As described above, according to the present invention, it is possible to obtain a liquid crystal display element having a wide viewing angle with a simple structure.

[Brief description of drawings]

FIG. 1 is a sectional view of a liquid crystal display element according to an embodiment of the present invention.

FIG. 2 is a plan view of a substrate on which pixel electrodes and thin film transistors are formed.

FIG. 3 is an enlarged perspective view for explaining the configuration of a pixel electrode.

FIG. 4 is a diagram for explaining an alignment state of liquid crystal molecules.

FIG. 5 is a diagram showing a modified example of an opening formed in a pixel electrode.

FIG. 6 is a diagram showing a modified example of an opening formed in a pixel electrode.

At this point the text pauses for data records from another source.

import Literature.NumberTheory.LFunctions.ClassicalZeroFreeRegion
import Mathlib.Analysis.InnerProductSpace.Calculus
import Mathlib.Analysis.Calculus.MeanValue
import HarnessLib

/-!
# `1/ζ ≪ log(|t| + 4)` in the classical region, for an abstract `ClassicalZFRData` (MV Theorem 6.7)

Topic `Literature/NumberTheory/LFunctions`. Everything in this file is PROVED (no definitions, no named
facts). Companion of `ClassicalZeroFreeRegion.lean`, which axiomatises the de la Vallée-Poussin–Landau
argument for a pair `(Λ, G)` (`Literature.NumberTheory.LFunctions.ClassicalZFRData Λ G η`; models
`G(s) = (s − 1)ζ(s)` and `G(s) = (s − 1)ζ_K(s)`) and proves there the zero-free region (`zeroFree`,
MV Theorem 6.6) and `G'/G ≪ log(|t| + 4)` (`norm_logDeriv_le`, the first estimate of MV Theorem 6.7
(6.6)). Here we add the SECOND estimate of Montgomery–Vaughan, *Multiplicative Number Theory I*,
Theorem 6.7: "`1/ζ(s) ≪ log τ`" for `σ ≥ 1 − c/log τ`, in the abstract form

* **`ClassicalZFRData.norm_sub_one_div_le`** — there are `c > 0` and `C` with `G(s) ≠ 0` and
  `‖(s − 1)/G(s)‖ ≤ C log(|t| + 4)` whenever `1 − c/log(|t| + 4) ≤ σ ≤ 2` (for `G = (s − 1)ζ_K` this is
  `|1/ζ_K(s)| ≤ C log(|t| + 4)`, the bound on the Dirichlet series `∑ μ(B)N(B)^{−s}` needed to move the
  contour in Möbius-sum estimates such as Heath-Brown's `Σ(x; C)`, Acta Math. 186 (2001), p. 51).

Proof (MV p. 174): with `σ₁ = 1 + c/log τ`, `log|G(σ₁ + it)| − log|G(σ + it)| = ∫_σ^{σ₁} Re(G'/G) ≤ (σ₁ − σ)·C₀log τ = O(1)`,
so `|G(s)| ≥ e^{−O(1)}|G(σ₁ + it)|`; and `|G(σ₁ + it)| ≥ c₁(σ₁ − 1)|σ₁ − 1 + it| ≥ c₁(c/log τ)|s − 1|`
(`norm_apply_ge` of `ClassicalZeroFreeRegion.lean`, the lower bound slightly to the right of `σ = 1`).
The integration step is done through the elementary Grönwall-type lemma `norm_sq_le_norm_sq_mul_exp`:
if `‖F'‖ ≤ B‖F‖` on `[a, b]` then `‖F(b)‖² ≤ ‖F(a)‖²e^{2B(b−a)}` (`u ↦ ‖F(u)‖²e^{−2Bu}` is non-increasing).

## References

* H. L. Montgomery, R. C. Vaughan, *Multiplicative Number Theory I. Classical Theory*, Cambridge
  Stud. Adv. Math. 97 (2007), §6.1 Theorem 6.7. [cite: MontgomeryVaughan2007, Theorem 6.7]

## Mathlib / tree search

Mathlib: `HasDerivAt.norm_sq`, `real_inner_le_norm`, `antitoneOn_of_hasDerivWithinAt_nonpos`,
`HasDerivAt.comp`, `HasDerivAt.ofReal_comp`, `Complex.sq_norm`. Tree: `ClassicalZeroFreeRegion`
(`ClassicalZFRData`, `norm_logDeriv_le`, `norm_apply_ge`, `one_le_log_tau`, `isOpen_dom`); the `ℚ`-case
bound `1/ζ ≪ log(|t| + 3)` exists separately as `ZetaClassicalRegion.exists_zeroFreeRegion_bounds`
(`ZetaClassicalRegionBounds.lean`, from Titchmarsh (3.11.8)), not for abstract `G`/`ζ_K`.
-/

noncomputable section

open Complex Filter Topology Metric Set

namespace Literature.NumberTheory.LFunctions

/-! ### A Grönwall-type lower bound along a segment -/

/-- If `F : ℝ → ℂ` is differentiable on `[a, b]` with `‖F'(u)‖ ≤ B‖F(u)‖`, then
`‖F(b)‖² ≤ ‖F(a)‖² · e^{2B(b − a)}` — i.e. `‖F(a)‖ ≥ ‖F(b)‖e^{−B(b−a)}`: the function
`u ↦ ‖F(u)‖²e^{−2Bu}` is non-increasing, since `(‖F‖²)' = 2⟪F, F'⟫ ≤ 2B‖F‖²`. [folklore] -/
theorem norm_sq_le_norm_sq_mul_exp {F F' : ℝ → ℂ} {a b B : ℝ} (hab : a ≤ b)
    (hF : ∀ u ∈ Icc a b, HasDerivAt F (F' u) u) (hbound : ∀ u ∈ Icc a b, ‖F' u‖ ≤ B * ‖F u‖) :
    ‖F b‖ ^ 2 ≤ ‖F a‖ ^ 2 * Real.exp (2 * B * (b - a)) := by
  -- `ψ(u) = ‖F u‖² e^{−2Bu}` is antitone on `[a, b]`
  set ψ : ℝ → ℝ := fun u => ‖F u‖ ^ 2 * Real.exp (-(2 * B * u)) with hψ
  have hderiv : ∀ u ∈ Icc a b, HasDerivAt ψ
      ((2 * (@inner ℝ ℂ _ (F u) (F' u))) * Real.exp (-(2 * B * u)) +
        ‖F u‖ ^ 2 * (Real.exp (-(2 * B * u)) * (-(2 * B)))) u := by
    intro u hu
    have h1 : HasDerivAt (fun x => ‖F x‖ ^ 2) (2 * (@inner ℝ ℂ _ (F u) (F' u))) u := (hF u hu).norm_sq
    have h2 : HasDerivAt (fun x => Real.exp (-(2 * B * x))) (Real.exp (-(2 * B * u)) * (-(2 * B))) u := by
      have h0 : HasDerivAt (fun x : ℝ => x * (-(2 * B))) (-(2 * B)) u := by
        simpa using (hasDerivAt_id u).mul_const (-(2 * B))
      have : HasDerivAt (fun x => -(2 * B * x)) (-(2 * B)) u := by
        convert h0 using 1; funext x; ring
      exact this.exp
    exact h1.mul h2
  have hnonpos : ∀ u ∈ Icc a b,
      (2 * (@inner ℝ ℂ _ (F u) (F' u))) * Real.exp (-(2 * B * u)) +
        ‖F u‖ ^ 2 * (Real.exp (-(2 * B * u)) * (-(2 * B))) ≤ 0 := by
    intro u hu
    have hinner : (@inner ℝ ℂ _ (F u) (F' u)) ≤ ‖F u‖ * ‖F' u‖ := real_inner_le_norm _ _
    have hFb := hbound u hu
    have hexp : 0 < Real.exp (-(2 * B * u)) := Real.exp_pos _
    have : 2 * (@inner ℝ ℂ _ (F u) (F' u)) ≤ 2 * B * ‖F u‖ ^ 2 := by
      calc 2 * (@inner ℝ ℂ _ (F u) (F' u)) ≤ 2 * (‖F u‖ * ‖F' u‖) := by linarith
        _ ≤ 2 * (‖F u‖ * (B * ‖F u‖)) := by gcongr
        _ = 2 * B * ‖F u‖ ^ 2 := by ring
    nlinarith [hexp, this, sq_nonneg ‖F u‖]
  have hanti : AntitoneOn ψ (Icc a b) := by
    refine antitoneOn_of_hasDerivWithinAt_nonpos (convex_Icc a b)
      (f' := fun u => (2 * (@inner ℝ ℂ _ (F u) (F' u))) * Real.exp (-(2 * B * u)) +
        ‖F u‖ ^ 2 * (Real.exp (-(2 * B * u)) * (-(2 * B))))
      (fun u hu => (hderiv u hu).continuousAt.continuousWithinAt) (fun u hu => ?_) (fun u hu => ?_)
    · exact (hderiv u (interior_subset hu)).hasDerivWithinAt
    · exact hnonpos u (interior_subset hu)
  have h := hanti (left_mem_Icc.mpr hab) (right_mem_Icc.mpr hab) hab
  simp only [hψ] at h
  -- `‖F b‖² e^{−2Bb} ≤ ‖F a‖² e^{−2Ba}`
  have hea : 0 < Real.exp (-(2 * B * a)) := Real.exp_pos _
  have heb : 0 < Real.exp (-(2 * B * b)) := Real.exp_pos _
  calc ‖F b‖ ^ 2 = ‖F b‖ ^ 2 * Real.exp (-(2 * B * b)) * Real.exp (2 * B * b) := by
        rw [mul_assoc, ← Real.exp_add]; simp
    _ ≤ ‖F a‖ ^ 2 * Real.exp (-(2 * B * a)) * Real.exp (2 * B * b) :=
        mul_le_mul_of_nonneg_right h (Real.exp_pos _).le
    _ = ‖F a‖ ^ 2 * Real.exp (2 * B * (b - a)) := by
        rw [mul_assoc, ← Real.exp_add]; ring_nf

/-! ### `‖(s − 1)/G(s)‖ ≪ log(|t| + 4)` in the classical region -/

namespace ClassicalZFRData

variable {Λ : ℕ → ℝ} {G : ℂ → ℂ} {η : ℝ}

/-- **`1/ζ ≪ log τ` in the classical region (Montgomery–Vaughan, Theorem 6.7, second estimate of
(6.6))**, for an abstract pair `(Λ, G)` satisfying `ClassicalZFRData Λ G η` (`G(s) = (s − 1)ζ(s)` or
`(s − 1)ζ_K(s)`): there are `c > 0` and `C` such that `G(s) ≠ 0` and `‖(s − 1)/G(s)‖ ≤ C log(|t| + 4)`
whenever `1 − c/log(|t| + 4) ≤ σ ≤ 2`. Proof as in MV: with `σ₁ = 1 + c/log τ`, the bound
`G'/G ≪ log τ` (`norm_logDeriv_le`) integrated along `[σ, σ₁]` gives `|G(s)| ≥ e^{−O(1)}|G(σ₁ + it)|`
(`norm_sq_le_norm_sq_mul_exp`), while `|G(σ₁ + it)| ≥ c₁(σ₁ − 1)|σ₁ − 1 + it|` (`norm_apply_ge`) and
`|s − 1| ≤ |σ₁ − 1 + it|`. [cite: MontgomeryVaughan2007, Theorem 6.7] -/
theorem norm_sub_one_div_le (h : ClassicalZFRData Λ G η) :
    ∃ c : ℝ, 0 < c ∧ ∃ C : ℝ, ∀ s : ℂ, 1 - c / Real.log (|s.im| + 4) ≤ s.re → s.re ≤ 2 →
      G s ≠ 0 ∧ ‖(s - 1) / G s‖ ≤ C * Real.log (|s.im| + 4) := by
  obtain ⟨c₀, hc₀, C₀, hC₀, hld⟩ := h.norm_logDeriv_le
  obtain ⟨c₁, hc₁, hge⟩ := h.norm_apply_ge
  have hη := h.eta_pos
  have hη1 := h.eta_le_one
  set c : ℝ := min c₀ (η / 2) with hcdef
  have hcpos : 0 < c := lt_min hc₀ (by positivity)
  have hcc₀ : c ≤ c₀ := min_le_left _ _
  have hcη : c ≤ η / 2 := min_le_right _ _
  have hc12 : c ≤ 1 / 2 := by linarith
  set K : ℝ := Real.exp (2 * C₀ * c) / (c₁ * c) with hKdef
  have hK1 : 1 / (c₁ * c) ≤ K := by
    rw [hKdef]; exact div_le_div_of_nonneg_right (Real.one_le_exp (by positivity)) (by positivity)
  refine ⟨c, hcpos, K, fun s hσ hσ2 => ?_⟩
  obtain ⟨ℓ, hℓ⟩ : ∃ ℓ : ℝ, ℓ = Real.log (|s.im| + 4) := ⟨_, rfl⟩
  have hℓ1 : 1 ≤ ℓ := hℓ ▸ one_le_log_tau s.im
  have hℓpos : 0 < ℓ := by linarith
  rw [← hℓ] at hσ ⊢
  have hcℓ : c / ℓ ≤ c := div_le_self hcpos.le hℓ1
  have hcℓpos : 0 < c / ℓ := by positivity
  obtain ⟨σ₁, hσ₁⟩ : ∃ σ₁ : ℝ, σ₁ = 1 + c / ℓ := ⟨_, rfl⟩
  -- points `u + ti`, `u ≥ σ`, are in the region of `norm_logDeriv_le`
  have hre : ∀ u : ℝ, ((u : ℂ) + (s.im : ℂ) * I).re = u := fun u => by simp
  have him : ∀ u : ℝ, ((u : ℂ) + (s.im : ℂ) * I).im = s.im := fun u => by simp
  have hregion1 : ∀ u : ℝ, s.re ≤ u → 1 - η < ((u : ℂ) + (s.im : ℂ) * I).re := by
    intro u hu
    rw [hre]
    have : c / ℓ < η := by linarith
    linarith
  have hregion2 : ∀ u : ℝ, s.re ≤ u →
      1 - c₀ / Real.log (|((u : ℂ) + (s.im : ℂ) * I).im| + 4) ≤ ((u : ℂ) + (s.im : ℂ) * I).re := by
    intro u hu
    rw [hre, him, ← hℓ]
    have : c / ℓ ≤ c₀ / ℓ := div_le_div_of_nonneg_right hcc₀ hℓpos.le
    linarith
  have hs_eq : ((s.re : ℂ) + (s.im : ℂ) * I) = s := Complex.ext (by simp) (by simp)
  -- `G s ≠ 0`
  have hGs : G s ≠ 0 := by
    have h1 := (hld _ (hregion1 s.re le_rfl) (hregion2 s.re le_rfl)).1
    rwa [hs_eq] at h1
  refine ⟨hGs, ?_⟩
  have hGs_pos : 0 < ‖G s‖ := norm_pos_iff.mpr hGs
  -- the comparison point `s₁ = σ₁ + it`
  obtain ⟨s₁, hs₁⟩ : ∃ s₁ : ℂ, s₁ = (σ₁ : ℂ) + (s.im : ℂ) * I := ⟨_, rfl⟩
  have hs₁re : s₁.re = σ₁ := by rw [hs₁]; simp
  have hs₁im : s₁.im = s.im := by rw [hs₁]; simp
  have hσ₁gt : 1 < σ₁ := by rw [hσ₁]; linarith
  have hσ₁le : σ₁ ≤ 2 := by rw [hσ₁]; linarith
  have hGs₁ : c₁ * (c / ℓ) * ‖s₁ - 1‖ ≤ ‖G s₁‖ := by
    have h1 := hge s₁ (by rw [hs₁re]; exact hσ₁gt) (by rw [hs₁re]; exact hσ₁le)
    rwa [hs₁re, hσ₁, add_sub_cancel_left] at h1
  -- `‖s − 1‖ ≤ ‖s₁ − 1‖` when `|σ − 1| ≤ σ₁ − 1`
  have hnorm_le : s.re ≤ σ₁ → ‖s - 1‖ ≤ ‖s₁ - 1‖ := by
    intro hle
    have h1 : ‖s - 1‖ ^ 2 = (s.re - 1) ^ 2 + s.im ^ 2 := by
      rw [Complex.sq_norm, Complex.normSq_apply]; simp; ring
    have h2 : ‖s₁ - 1‖ ^ 2 = (σ₁ - 1) ^ 2 + s.im ^ 2 := by
      rw [Complex.sq_norm, Complex.normSq_apply, Complex.sub_re, Complex.sub_im, hs₁re, hs₁im]
      simp; ring
    have h3 : (s.re - 1) ^ 2 ≤ (σ₁ - 1) ^ 2 := by
      have hlo : -(σ₁ - 1) ≤ s.re - 1 := by rw [hσ₁]; linarith
      have hhi : s.re - 1 ≤ σ₁ - 1 := by linarith
      have h0 : 0 ≤ σ₁ - 1 := by linarith
      nlinarith
    exact (pow_le_pow_iff_left₀ (norm_nonneg _) (norm_nonneg _) two_ne_zero).mp (by linarith)
  by_cases hcase : s.re ≤ σ₁
  · -- Case A: integrate `G'/G` along `[σ, σ₁]`
    obtain ⟨F, hF⟩ : ∃ F : ℝ → ℂ, F = fun u : ℝ => G ((u : ℂ) + (s.im : ℂ) * I) := ⟨_, rfl⟩
    obtain ⟨F', hF'⟩ : ∃ F' : ℝ → ℂ, F' = fun u : ℝ => deriv G ((u : ℂ) + (s.im : ℂ) * I) := ⟨_, rfl⟩
    have hFderiv : ∀ u ∈ Icc s.re σ₁, HasDerivAt F (F' u) u := by
      intro u hu
      have hz : DifferentiableAt ℂ G ((u : ℂ) + (s.im : ℂ) * I) :=
        h.differentiableOn.differentiableAt ((isOpen_dom η).mem_nhds (hregion1 u hu.1))
      have hinner : HasDerivAt (fun y : ℝ => ((y : ℂ) + (s.im : ℂ) * I)) 1 u := by
        simpa using ((hasDerivAt_id u).ofReal_comp).add_const ((s.im : ℂ) * I)
      have hc := hz.hasDerivAt.comp u hinner
      rw [mul_one] at hc
      rw [hF, hF']
      exact hc
    have hFbound : ∀ u ∈ Icc s.re σ₁, ‖F' u‖ ≤ (C₀ * ℓ) * ‖F u‖ := by
      intro u hu
      obtain ⟨hne, hb⟩ := hld _ (hregion1 u hu.1) (hregion2 u hu.1)
      rw [him, ← hℓ, norm_div, div_le_iff₀ (norm_pos_iff.mpr hne)] at hb
      rw [hF, hF']
      exact hb
    have hgron := norm_sq_le_norm_sq_mul_exp hcase hFderiv hFbound
    have hFs : F s.re = G s := by rw [hF]; exact congrArg G hs_eq
    have hFs₁ : F σ₁ = G s₁ := by rw [hF, hs₁]
    rw [hFs, hFs₁] at hgron
    have hexp_le : Real.exp (2 * (C₀ * ℓ) * (σ₁ - s.re)) ≤ Real.exp (2 * C₀ * c) ^ 2 := by
      have hsq : Real.exp (2 * C₀ * c) ^ 2 = Real.exp (2 * (2 * C₀ * c)) := by
        rw [sq, ← Real.exp_add]; ring_nf
      rw [hsq]
      apply Real.exp_le_exp.mpr
      have hdiff : σ₁ - s.re ≤ 2 * (c / ℓ) := by rw [hσ₁]; linarith
      have h1 : 2 * (C₀ * ℓ) * (σ₁ - s.re) ≤ 2 * (C₀ * ℓ) * (2 * (c / ℓ)) :=
        mul_le_mul_of_nonneg_left hdiff (by positivity)
      have heq : 2 * (C₀ * ℓ) * (2 * (c / ℓ)) = 2 * (2 * C₀ * c) := by
        field_simp
      linarith [heq]
    -- `‖G s₁‖ ≤ ‖G s‖ · e^{2C₀c}`
    have hGsGs₁ : ‖G s₁‖ ≤ ‖G s‖ * Real.exp (2 * C₀ * c) := by
      have h1 : ‖G s₁‖ ^ 2 ≤ (‖G s‖ * Real.exp (2 * C₀ * c)) ^ 2 := by
        rw [mul_pow]
        exact hgron.trans (mul_le_mul_of_nonneg_left hexp_le (sq_nonneg _))
      exact (pow_le_pow_iff_left₀ (norm_nonneg _) (by positivity) two_ne_zero).mp h1
    rw [norm_div, div_le_iff₀ hGs_pos]
    have hsn := hnorm_le hcase
    have hstep : ‖s₁ - 1‖ ≤ ‖G s₁‖ * (ℓ / (c₁ * c)) := by
      have h1 : ‖s₁ - 1‖ ≤ ‖G s₁‖ / (c₁ * (c / ℓ)) := by
        rw [le_div_iff₀ (by positivity)]
        calc ‖s₁ - 1‖ * (c₁ * (c / ℓ)) = c₁ * (c / ℓ) * ‖s₁ - 1‖ := by ring
          _ ≤ ‖G s₁‖ := hGs₁
      have h2 : ‖G s₁‖ / (c₁ * (c / ℓ)) = ‖G s₁‖ * (ℓ / (c₁ * c)) := by
        field_simp
      rwa [h2] at h1
    calc ‖s - 1‖ ≤ ‖s₁ - 1‖ := hsn
      _ ≤ ‖G s₁‖ * (ℓ / (c₁ * c)) := hstep
      _ ≤ ‖G s‖ * Real.exp (2 * C₀ * c) * (ℓ / (c₁ * c)) :=
          mul_le_mul_of_nonneg_right hGsGs₁ (by positivity)
      _ = K * ℓ * ‖G s‖ := by rw [hKdef]; field_simp
  · -- Case B: `σ₁ < σ ≤ 2`, directly from `norm_apply_ge`
    have hσgt : σ₁ < s.re := lt_of_not_ge hcase
    have h1σ : 1 < s.re := hσ₁gt.trans hσgt
    have hG := hge s h1σ hσ2
    rw [norm_div, div_le_iff₀ hGs_pos]
    have hσc : c / ℓ < s.re - 1 := by rw [hσ₁] at hσgt; linarith
    have h2 : ‖s - 1‖ * (c₁ * (c / ℓ)) ≤ ‖G s‖ := by
      calc ‖s - 1‖ * (c₁ * (c / ℓ)) ≤ ‖s - 1‖ * (c₁ * (s.re - 1)) :=
            mul_le_mul_of_nonneg_left (mul_le_mul_of_nonneg_left hσc.le hc₁.le) (norm_nonneg _)
        _ = c₁ * (s.re - 1) * ‖s - 1‖ := by ring
        _ ≤ ‖G s‖ := hG
    calc ‖s - 1‖ = ‖s - 1‖ * (c₁ * (c / ℓ)) * (ℓ * (1 / (c₁ * c))) := by field_simp
      _ ≤ ‖G s‖ * (ℓ * (1 / (c₁ * c))) := mul_le_mul_of_nonneg_right h2 (by positivity)
      _ ≤ ‖G s‖ * (ℓ * K) := by
          refine mul_le_mul_of_nonneg_left (mul_le_mul_of_nonneg_left hK1 hℓpos.le) hGs_pos.le
      _ = K * ℓ * ‖G s‖ := by ring

end ClassicalZFRData

end Literature.NumberTheory.LFunctions

end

FIG. 7 is a diagram for explaining an example in which an opening is formed in a counter electrode.

[Explanation of symbols]

1 ... Transparent substrate, 2 ... Transparent substrate, 3 ... Pixel electrode, 4 ...
TFT (thin film transistor), 5 ... Gate line, 6 ...
..Data lines, 7 ... Counter electrode, 8 ... Alignment film, 9 ...
Alignment film, 10 ... Sealing material, 11 ... Liquid crystal, 12 ... Gap material, 13 ... Polarizing plate, 14 ... Polarizing plate, 16 ... Liquid crystal cell, 21 ... Row driver , 22 ... Column driver, 31 ...
・ Aperture, 33 ... Liquid crystal molecule, 71 ... Aperture

Claims (4)

[Claims] 1. A substrate on which one electrode made of a conductor is formed, another substrate on which an electrode made of a conductor is formed facing the electrode of the one substrate, and between the one substrate and the other substrate. A liquid crystal encapsulated in a substrate, and an opening from which a conductor is removed is formed in at least one of the electrode formed on the one substrate and the electrode formed on the other substrate. Liquid crystal display device. 2. A substrate on which a pixel electrode having an opening and a plurality of active elements connected to the pixel electrode are arranged in a matrix, and another substrate on which a counter electrode facing the pixel electrode is formed, And a liquid crystal sealed between the one and the other substrates. 3. A substrate on which a plurality of pixel electrodes and active elements connected to the pixel electrodes are arranged in a matrix, and another substrate on which a counter electrode having an opening is formed at a position facing the pixel electrode. And a liquid crystal sealed between the one and the other substrates. 4. Each pixel includes each pixel electrode, a portion of the counter electrode facing the pixel electrode, and liquid crystal disposed therebetween, and molecules of the liquid crystal are different in the pixel. 4. The liquid crystal display element according to claim 2 or 3, comprising a plurality of regions in different alignment states.